### [Work to complete]
The records should be restated exactly from their first line through the line with "(hSha : Finite" in it.

### [Material supplied]
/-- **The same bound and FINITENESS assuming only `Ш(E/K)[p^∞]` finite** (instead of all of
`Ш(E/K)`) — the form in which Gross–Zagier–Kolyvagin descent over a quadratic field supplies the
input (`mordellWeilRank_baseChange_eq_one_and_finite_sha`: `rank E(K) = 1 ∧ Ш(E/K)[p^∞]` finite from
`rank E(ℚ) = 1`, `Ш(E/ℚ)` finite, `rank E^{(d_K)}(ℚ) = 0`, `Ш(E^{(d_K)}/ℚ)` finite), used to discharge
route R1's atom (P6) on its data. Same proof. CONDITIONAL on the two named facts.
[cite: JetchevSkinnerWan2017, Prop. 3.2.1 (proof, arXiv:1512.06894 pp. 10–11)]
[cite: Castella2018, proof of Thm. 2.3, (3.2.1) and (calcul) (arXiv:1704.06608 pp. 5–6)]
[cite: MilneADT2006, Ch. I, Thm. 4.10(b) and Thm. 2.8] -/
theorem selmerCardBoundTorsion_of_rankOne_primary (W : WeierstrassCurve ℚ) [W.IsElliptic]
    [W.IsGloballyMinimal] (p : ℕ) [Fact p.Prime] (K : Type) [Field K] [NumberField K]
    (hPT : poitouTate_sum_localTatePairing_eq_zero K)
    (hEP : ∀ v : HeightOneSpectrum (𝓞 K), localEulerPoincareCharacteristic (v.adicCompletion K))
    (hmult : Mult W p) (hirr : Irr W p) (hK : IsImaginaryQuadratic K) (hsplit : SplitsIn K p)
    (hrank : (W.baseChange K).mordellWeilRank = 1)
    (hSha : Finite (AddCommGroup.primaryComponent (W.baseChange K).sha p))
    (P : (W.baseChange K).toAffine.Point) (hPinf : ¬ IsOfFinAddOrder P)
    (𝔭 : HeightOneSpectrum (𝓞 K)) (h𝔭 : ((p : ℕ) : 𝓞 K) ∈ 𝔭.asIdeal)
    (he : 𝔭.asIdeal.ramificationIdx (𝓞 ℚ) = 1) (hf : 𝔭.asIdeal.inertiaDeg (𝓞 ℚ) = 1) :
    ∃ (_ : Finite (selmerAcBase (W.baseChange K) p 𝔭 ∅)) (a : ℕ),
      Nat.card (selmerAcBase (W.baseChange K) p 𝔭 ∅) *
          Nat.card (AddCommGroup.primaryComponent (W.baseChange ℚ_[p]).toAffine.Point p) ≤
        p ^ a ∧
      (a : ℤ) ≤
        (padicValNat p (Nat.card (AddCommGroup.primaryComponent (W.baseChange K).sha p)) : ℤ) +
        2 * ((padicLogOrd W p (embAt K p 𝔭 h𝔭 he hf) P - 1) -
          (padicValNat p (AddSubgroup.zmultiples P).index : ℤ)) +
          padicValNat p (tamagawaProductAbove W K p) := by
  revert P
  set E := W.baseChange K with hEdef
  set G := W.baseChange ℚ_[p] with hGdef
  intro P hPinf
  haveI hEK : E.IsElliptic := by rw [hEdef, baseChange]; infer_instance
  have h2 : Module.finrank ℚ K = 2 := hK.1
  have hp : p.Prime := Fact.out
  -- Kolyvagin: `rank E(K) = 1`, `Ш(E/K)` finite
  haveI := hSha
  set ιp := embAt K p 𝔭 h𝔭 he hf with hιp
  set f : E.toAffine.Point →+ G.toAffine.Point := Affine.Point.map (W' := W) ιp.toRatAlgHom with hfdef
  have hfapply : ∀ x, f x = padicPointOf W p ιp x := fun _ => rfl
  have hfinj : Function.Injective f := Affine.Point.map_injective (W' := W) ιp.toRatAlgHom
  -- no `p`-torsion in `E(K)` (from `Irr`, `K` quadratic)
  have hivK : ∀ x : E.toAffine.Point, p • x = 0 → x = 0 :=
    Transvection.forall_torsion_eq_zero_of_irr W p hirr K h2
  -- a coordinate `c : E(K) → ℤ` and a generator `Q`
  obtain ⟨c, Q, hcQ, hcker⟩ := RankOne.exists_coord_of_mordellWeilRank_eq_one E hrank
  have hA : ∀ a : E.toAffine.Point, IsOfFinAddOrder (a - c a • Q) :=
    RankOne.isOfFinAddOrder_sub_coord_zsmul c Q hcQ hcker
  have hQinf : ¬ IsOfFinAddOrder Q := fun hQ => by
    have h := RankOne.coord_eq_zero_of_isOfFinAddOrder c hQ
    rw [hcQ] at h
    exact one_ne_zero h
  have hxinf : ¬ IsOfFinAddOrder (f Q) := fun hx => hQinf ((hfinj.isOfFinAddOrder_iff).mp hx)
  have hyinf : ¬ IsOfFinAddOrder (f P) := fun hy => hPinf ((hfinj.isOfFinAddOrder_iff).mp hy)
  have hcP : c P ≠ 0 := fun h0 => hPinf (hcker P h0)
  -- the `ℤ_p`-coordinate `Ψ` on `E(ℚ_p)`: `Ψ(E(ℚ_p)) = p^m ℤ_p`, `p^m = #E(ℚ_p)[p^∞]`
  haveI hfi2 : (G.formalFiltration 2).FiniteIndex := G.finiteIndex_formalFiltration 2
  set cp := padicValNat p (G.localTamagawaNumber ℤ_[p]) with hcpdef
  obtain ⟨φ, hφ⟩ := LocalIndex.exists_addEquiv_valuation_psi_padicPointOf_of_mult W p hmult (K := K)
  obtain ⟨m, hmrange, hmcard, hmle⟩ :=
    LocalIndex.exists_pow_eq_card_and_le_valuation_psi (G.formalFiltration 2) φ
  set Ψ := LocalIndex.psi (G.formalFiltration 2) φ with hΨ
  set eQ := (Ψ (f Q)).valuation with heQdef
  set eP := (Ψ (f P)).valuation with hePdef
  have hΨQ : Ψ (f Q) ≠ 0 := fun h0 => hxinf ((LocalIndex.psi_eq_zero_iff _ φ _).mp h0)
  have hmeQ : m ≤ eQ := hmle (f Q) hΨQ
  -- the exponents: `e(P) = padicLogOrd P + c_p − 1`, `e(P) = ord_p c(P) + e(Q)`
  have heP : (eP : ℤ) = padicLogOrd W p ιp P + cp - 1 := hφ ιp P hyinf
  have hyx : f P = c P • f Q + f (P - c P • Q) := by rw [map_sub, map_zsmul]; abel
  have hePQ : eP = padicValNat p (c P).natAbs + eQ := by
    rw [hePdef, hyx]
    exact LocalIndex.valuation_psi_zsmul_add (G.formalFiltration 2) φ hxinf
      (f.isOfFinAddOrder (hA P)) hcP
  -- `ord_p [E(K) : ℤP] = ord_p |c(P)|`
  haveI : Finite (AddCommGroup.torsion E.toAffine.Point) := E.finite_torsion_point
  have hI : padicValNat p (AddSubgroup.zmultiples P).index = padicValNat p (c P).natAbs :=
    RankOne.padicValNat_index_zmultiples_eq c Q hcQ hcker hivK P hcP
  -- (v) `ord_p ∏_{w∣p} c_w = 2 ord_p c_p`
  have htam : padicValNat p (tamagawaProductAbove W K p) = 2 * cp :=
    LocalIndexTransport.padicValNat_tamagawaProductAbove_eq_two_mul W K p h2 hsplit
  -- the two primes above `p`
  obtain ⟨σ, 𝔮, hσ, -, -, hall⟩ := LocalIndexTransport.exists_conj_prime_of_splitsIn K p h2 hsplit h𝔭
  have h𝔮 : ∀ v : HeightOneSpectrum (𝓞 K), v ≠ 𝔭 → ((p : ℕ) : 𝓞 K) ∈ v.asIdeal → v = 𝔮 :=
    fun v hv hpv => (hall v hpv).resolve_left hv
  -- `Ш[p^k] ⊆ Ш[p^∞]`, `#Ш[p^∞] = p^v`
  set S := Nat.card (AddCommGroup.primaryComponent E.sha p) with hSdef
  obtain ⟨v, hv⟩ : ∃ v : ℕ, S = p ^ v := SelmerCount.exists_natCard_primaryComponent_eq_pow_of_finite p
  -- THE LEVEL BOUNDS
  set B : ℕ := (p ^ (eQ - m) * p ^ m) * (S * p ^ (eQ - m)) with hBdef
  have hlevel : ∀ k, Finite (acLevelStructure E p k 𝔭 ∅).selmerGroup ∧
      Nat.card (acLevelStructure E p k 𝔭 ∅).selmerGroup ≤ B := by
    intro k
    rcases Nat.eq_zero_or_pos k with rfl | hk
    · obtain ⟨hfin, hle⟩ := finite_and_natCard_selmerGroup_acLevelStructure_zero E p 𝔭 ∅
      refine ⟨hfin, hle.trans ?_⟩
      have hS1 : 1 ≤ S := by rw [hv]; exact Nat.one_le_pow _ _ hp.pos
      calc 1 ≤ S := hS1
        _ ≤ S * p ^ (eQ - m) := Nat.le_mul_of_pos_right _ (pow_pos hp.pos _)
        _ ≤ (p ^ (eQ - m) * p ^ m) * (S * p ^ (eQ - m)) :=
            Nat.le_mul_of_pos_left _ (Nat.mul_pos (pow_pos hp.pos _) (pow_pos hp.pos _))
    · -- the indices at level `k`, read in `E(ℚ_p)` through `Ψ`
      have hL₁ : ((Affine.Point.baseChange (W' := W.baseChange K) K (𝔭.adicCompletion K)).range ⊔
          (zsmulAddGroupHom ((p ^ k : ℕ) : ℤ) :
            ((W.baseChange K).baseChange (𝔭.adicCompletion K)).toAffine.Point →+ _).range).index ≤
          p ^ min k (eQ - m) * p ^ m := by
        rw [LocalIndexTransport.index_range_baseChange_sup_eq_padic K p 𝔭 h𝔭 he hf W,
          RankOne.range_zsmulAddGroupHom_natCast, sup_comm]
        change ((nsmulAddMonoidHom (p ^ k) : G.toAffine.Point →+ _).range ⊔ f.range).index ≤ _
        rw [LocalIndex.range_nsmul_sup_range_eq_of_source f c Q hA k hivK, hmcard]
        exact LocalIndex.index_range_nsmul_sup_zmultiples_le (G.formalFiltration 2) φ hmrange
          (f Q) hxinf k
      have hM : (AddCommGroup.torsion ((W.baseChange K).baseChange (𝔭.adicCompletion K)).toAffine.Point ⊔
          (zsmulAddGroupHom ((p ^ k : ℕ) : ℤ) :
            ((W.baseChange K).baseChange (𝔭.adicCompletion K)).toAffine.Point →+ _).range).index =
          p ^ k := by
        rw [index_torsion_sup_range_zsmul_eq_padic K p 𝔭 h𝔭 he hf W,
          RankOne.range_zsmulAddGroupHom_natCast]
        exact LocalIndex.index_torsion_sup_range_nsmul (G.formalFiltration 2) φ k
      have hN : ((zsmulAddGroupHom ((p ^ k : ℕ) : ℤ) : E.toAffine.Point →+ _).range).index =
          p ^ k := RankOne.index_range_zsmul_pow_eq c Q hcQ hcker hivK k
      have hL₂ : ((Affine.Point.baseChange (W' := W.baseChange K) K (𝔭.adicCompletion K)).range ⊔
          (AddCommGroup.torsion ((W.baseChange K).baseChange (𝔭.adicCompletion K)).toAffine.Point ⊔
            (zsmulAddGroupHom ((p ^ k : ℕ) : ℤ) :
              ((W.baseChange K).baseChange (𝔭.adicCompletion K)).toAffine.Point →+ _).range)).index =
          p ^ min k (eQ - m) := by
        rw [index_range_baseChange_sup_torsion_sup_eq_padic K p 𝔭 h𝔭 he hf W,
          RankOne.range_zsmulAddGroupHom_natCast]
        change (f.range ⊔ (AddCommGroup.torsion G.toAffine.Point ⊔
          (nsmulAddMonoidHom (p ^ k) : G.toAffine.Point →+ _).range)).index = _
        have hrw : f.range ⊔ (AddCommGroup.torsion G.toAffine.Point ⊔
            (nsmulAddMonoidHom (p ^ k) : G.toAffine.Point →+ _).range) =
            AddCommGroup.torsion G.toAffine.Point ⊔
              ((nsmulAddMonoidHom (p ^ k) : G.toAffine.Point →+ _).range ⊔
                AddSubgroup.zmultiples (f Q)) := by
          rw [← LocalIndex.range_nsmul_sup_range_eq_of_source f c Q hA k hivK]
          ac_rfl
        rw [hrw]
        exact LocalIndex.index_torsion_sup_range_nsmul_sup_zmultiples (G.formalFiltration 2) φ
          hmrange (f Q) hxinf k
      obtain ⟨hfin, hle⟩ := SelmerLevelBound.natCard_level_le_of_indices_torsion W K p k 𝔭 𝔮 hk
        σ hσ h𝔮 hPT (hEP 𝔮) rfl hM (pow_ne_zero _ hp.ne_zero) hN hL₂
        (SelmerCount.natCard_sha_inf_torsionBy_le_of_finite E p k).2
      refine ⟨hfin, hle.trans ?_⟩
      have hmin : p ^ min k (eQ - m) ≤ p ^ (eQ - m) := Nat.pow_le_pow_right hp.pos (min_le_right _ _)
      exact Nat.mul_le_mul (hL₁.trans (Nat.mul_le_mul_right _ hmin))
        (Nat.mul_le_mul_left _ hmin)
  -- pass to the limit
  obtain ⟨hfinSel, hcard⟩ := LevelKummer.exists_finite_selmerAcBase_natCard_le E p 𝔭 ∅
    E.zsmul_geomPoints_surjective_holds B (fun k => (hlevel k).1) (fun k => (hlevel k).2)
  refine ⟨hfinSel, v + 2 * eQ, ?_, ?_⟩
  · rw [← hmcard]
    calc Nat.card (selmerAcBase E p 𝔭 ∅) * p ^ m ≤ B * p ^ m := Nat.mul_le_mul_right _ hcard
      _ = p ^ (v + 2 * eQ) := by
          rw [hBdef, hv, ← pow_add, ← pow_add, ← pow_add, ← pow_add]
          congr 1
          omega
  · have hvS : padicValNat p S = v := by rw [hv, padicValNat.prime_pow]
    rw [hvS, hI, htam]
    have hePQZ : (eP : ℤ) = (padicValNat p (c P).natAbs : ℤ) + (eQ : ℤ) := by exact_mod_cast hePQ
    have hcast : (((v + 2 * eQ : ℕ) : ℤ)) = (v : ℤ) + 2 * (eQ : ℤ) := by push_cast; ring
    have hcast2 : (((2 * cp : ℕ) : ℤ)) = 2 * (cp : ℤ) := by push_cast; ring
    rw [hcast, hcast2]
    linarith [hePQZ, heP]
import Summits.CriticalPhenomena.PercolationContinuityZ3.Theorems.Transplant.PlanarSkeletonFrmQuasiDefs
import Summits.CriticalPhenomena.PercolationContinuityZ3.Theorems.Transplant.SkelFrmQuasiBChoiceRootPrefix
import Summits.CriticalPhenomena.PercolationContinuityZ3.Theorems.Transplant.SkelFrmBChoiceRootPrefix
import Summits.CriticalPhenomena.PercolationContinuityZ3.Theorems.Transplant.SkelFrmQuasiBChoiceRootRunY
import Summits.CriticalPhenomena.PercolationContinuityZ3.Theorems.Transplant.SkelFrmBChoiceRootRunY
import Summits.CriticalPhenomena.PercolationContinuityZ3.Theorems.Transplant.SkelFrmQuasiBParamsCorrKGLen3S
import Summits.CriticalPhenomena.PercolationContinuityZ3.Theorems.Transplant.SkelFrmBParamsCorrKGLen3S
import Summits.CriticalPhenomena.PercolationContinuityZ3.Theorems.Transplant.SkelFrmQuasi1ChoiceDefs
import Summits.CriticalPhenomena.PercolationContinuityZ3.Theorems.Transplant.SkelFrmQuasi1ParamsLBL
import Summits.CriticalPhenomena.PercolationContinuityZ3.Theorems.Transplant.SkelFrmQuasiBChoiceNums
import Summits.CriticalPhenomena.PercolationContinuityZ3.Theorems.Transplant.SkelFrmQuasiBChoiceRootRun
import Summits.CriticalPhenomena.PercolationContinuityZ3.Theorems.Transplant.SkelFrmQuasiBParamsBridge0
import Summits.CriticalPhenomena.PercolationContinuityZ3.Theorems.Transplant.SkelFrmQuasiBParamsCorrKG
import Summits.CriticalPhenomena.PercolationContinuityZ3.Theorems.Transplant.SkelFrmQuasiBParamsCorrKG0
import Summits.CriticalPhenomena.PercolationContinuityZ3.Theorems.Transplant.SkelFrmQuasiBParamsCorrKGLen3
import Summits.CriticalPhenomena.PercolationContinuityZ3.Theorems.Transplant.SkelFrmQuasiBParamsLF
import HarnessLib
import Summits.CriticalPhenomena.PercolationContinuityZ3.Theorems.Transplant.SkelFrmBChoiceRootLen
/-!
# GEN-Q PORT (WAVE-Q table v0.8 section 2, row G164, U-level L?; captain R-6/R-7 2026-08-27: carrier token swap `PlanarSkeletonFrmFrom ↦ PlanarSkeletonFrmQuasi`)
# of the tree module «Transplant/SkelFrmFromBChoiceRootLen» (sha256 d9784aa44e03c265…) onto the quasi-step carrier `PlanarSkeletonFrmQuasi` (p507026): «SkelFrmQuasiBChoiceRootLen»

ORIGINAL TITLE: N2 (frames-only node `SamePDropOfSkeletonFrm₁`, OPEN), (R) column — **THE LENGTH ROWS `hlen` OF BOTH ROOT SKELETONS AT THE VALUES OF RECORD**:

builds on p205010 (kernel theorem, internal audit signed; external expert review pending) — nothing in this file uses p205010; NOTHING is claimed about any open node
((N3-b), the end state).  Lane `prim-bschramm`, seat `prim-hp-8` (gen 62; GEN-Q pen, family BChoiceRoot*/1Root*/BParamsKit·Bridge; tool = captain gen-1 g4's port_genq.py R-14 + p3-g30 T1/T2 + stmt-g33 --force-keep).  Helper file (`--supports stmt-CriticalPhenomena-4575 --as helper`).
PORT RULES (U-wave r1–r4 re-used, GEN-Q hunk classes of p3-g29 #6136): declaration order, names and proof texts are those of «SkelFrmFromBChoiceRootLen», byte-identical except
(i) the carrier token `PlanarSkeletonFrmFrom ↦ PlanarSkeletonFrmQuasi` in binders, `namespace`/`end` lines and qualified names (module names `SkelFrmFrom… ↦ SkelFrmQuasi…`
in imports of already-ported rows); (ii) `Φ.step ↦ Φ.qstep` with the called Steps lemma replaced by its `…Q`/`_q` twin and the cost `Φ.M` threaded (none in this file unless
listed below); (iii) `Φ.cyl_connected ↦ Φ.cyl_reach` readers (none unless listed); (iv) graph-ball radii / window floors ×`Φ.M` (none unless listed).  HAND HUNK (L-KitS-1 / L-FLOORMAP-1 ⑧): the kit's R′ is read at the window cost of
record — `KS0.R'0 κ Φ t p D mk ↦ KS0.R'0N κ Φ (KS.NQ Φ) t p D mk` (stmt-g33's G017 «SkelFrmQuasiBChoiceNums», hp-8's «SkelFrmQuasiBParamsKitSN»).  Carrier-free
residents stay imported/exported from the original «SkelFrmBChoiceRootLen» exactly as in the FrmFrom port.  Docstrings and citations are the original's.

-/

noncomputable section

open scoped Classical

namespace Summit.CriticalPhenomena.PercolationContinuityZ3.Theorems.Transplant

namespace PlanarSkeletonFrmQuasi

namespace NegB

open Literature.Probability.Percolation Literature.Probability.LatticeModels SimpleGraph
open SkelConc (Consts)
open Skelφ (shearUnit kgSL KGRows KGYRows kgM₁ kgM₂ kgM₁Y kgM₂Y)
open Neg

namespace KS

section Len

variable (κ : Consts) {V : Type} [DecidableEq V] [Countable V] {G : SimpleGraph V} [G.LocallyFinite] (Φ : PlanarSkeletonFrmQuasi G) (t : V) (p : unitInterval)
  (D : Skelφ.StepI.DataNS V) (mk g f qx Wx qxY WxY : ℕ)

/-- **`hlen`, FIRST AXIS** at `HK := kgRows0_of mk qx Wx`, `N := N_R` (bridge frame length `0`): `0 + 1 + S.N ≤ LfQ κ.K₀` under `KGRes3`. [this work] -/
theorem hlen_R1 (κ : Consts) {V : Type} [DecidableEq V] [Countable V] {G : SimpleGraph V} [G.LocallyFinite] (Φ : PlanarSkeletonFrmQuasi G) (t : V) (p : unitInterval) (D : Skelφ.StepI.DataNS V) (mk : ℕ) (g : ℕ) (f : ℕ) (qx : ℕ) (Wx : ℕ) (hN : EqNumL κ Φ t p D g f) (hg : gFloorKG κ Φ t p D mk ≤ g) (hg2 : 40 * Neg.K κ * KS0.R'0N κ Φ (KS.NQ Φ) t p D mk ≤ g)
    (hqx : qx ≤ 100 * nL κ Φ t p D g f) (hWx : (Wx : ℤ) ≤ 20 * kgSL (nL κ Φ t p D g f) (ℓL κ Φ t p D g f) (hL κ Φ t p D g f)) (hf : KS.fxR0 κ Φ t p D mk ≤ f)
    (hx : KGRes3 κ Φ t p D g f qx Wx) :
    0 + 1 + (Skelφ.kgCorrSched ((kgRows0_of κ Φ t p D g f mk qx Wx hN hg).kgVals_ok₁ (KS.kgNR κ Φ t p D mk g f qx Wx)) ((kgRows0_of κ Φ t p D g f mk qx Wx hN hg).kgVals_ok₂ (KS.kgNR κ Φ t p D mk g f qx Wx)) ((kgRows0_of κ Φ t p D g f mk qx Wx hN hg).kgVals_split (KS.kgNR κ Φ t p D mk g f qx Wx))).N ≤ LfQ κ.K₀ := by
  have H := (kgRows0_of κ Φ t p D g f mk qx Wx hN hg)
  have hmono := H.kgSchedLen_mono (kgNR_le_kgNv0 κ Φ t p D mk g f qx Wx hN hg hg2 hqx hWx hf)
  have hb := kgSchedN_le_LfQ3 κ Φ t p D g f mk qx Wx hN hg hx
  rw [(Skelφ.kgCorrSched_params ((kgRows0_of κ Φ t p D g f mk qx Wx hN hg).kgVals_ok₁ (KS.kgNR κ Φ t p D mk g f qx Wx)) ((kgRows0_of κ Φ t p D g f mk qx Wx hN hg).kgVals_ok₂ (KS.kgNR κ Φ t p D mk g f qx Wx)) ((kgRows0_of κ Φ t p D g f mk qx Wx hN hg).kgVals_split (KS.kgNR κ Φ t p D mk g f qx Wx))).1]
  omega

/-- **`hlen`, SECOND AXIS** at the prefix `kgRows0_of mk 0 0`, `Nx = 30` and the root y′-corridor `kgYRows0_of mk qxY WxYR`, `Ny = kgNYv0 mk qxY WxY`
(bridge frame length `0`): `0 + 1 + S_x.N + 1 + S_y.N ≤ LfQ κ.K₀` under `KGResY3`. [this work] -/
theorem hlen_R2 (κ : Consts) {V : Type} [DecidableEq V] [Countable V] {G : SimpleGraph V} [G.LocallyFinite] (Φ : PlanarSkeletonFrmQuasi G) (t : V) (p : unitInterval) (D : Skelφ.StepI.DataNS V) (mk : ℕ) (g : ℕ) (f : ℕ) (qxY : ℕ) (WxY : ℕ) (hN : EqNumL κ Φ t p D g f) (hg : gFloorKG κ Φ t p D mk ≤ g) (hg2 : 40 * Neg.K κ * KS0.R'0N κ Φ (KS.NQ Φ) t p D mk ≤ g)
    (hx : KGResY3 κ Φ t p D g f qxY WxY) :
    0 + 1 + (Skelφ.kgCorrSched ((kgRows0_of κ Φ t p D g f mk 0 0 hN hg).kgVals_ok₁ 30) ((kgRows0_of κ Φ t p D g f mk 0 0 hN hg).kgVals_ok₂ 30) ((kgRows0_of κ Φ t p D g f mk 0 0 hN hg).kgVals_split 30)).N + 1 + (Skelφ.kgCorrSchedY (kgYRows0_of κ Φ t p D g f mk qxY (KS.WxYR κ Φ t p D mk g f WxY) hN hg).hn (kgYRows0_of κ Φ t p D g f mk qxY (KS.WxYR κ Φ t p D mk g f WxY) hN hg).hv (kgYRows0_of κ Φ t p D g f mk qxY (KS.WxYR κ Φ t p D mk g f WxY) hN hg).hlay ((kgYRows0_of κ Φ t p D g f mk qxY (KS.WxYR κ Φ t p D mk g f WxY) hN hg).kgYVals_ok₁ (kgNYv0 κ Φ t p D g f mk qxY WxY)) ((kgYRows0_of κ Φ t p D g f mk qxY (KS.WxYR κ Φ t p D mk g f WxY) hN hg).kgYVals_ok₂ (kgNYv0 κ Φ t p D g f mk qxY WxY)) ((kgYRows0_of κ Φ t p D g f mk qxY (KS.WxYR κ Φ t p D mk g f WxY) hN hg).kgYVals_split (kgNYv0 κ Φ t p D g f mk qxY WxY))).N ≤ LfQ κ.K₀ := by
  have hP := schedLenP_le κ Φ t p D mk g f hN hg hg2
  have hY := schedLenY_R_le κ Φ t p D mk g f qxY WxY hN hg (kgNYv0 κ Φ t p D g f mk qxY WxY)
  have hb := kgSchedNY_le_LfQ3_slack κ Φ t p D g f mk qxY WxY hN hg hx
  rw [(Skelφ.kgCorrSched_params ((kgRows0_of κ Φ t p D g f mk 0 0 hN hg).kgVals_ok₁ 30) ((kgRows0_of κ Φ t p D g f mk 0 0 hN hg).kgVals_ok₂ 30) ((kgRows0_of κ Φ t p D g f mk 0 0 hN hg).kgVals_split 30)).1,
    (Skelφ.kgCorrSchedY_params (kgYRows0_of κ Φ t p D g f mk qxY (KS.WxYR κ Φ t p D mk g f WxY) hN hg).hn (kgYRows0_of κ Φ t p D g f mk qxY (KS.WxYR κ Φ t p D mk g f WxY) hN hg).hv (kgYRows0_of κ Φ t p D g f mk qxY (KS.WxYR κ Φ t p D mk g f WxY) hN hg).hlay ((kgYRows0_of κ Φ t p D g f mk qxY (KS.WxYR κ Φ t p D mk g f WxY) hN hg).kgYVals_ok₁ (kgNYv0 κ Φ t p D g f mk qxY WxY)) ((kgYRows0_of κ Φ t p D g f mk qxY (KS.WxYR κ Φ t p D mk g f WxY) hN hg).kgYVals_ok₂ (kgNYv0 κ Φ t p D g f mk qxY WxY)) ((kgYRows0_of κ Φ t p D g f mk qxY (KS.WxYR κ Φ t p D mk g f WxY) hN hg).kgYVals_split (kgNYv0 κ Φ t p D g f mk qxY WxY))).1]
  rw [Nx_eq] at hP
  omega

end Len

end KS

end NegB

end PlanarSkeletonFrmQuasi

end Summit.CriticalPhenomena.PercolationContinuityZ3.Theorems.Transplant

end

### [Worked solution]
/-- **The same bound and FINITENESS assuming only `Ш(E/K)[p^∞]` finite** (instead of all of
`Ш(E/K)`) — the form in which Gross–Zagier–Kolyvagin descent over a quadratic field supplies the
input (`mordellWeilRank_baseChange_eq_one_and_finite_sha`: `rank E(K) = 1 ∧ Ш(E/K)[p^∞]` finite from
`rank E(ℚ) = 1`, `Ш(E/ℚ)` finite, `rank E^{(d_K)}(ℚ) = 0`, `Ш(E^{(d_K)}/ℚ)` finite), used to discharge
route R1's atom (P6) on its data. Same proof. CONDITIONAL on the two named facts.
[cite: JetchevSkinnerWan2017, Prop. 3.2.1 (proof, arXiv:1512.06894 pp. 10–11)]
[cite: Castella2018, proof of Thm. 2.3, (3.2.1) and (calcul) (arXiv:1704.06608 pp. 5–6)]
[cite: MilneADT2006, Ch. I, Thm. 4.10(b) and Thm. 2.8] -/
theorem selmerCardBoundTorsion_of_rankOne_primary (W : WeierstrassCurve ℚ) [W.IsElliptic]
    [W.IsGloballyMinimal] (p : ℕ) [Fact p.Prime] (K : Type) [Field K] [NumberField K]
    (hPT : poitouTate_sum_localTatePairing_eq_zero K)
    (hEP : ∀ v : HeightOneSpectrum (𝓞 K), localEulerPoincareCharacteristic (v.adicCompletion K))
    (hmult : Mult W p) (hirr : Irr W p) (hK : IsImaginaryQuadratic K) (hsplit : SplitsIn K p)
    (hrank : (W.baseChange K).mordellWeilRank = 1)
    (hSha : Finite (AddCommGroup.primaryComponent (W.baseChange K).sha p))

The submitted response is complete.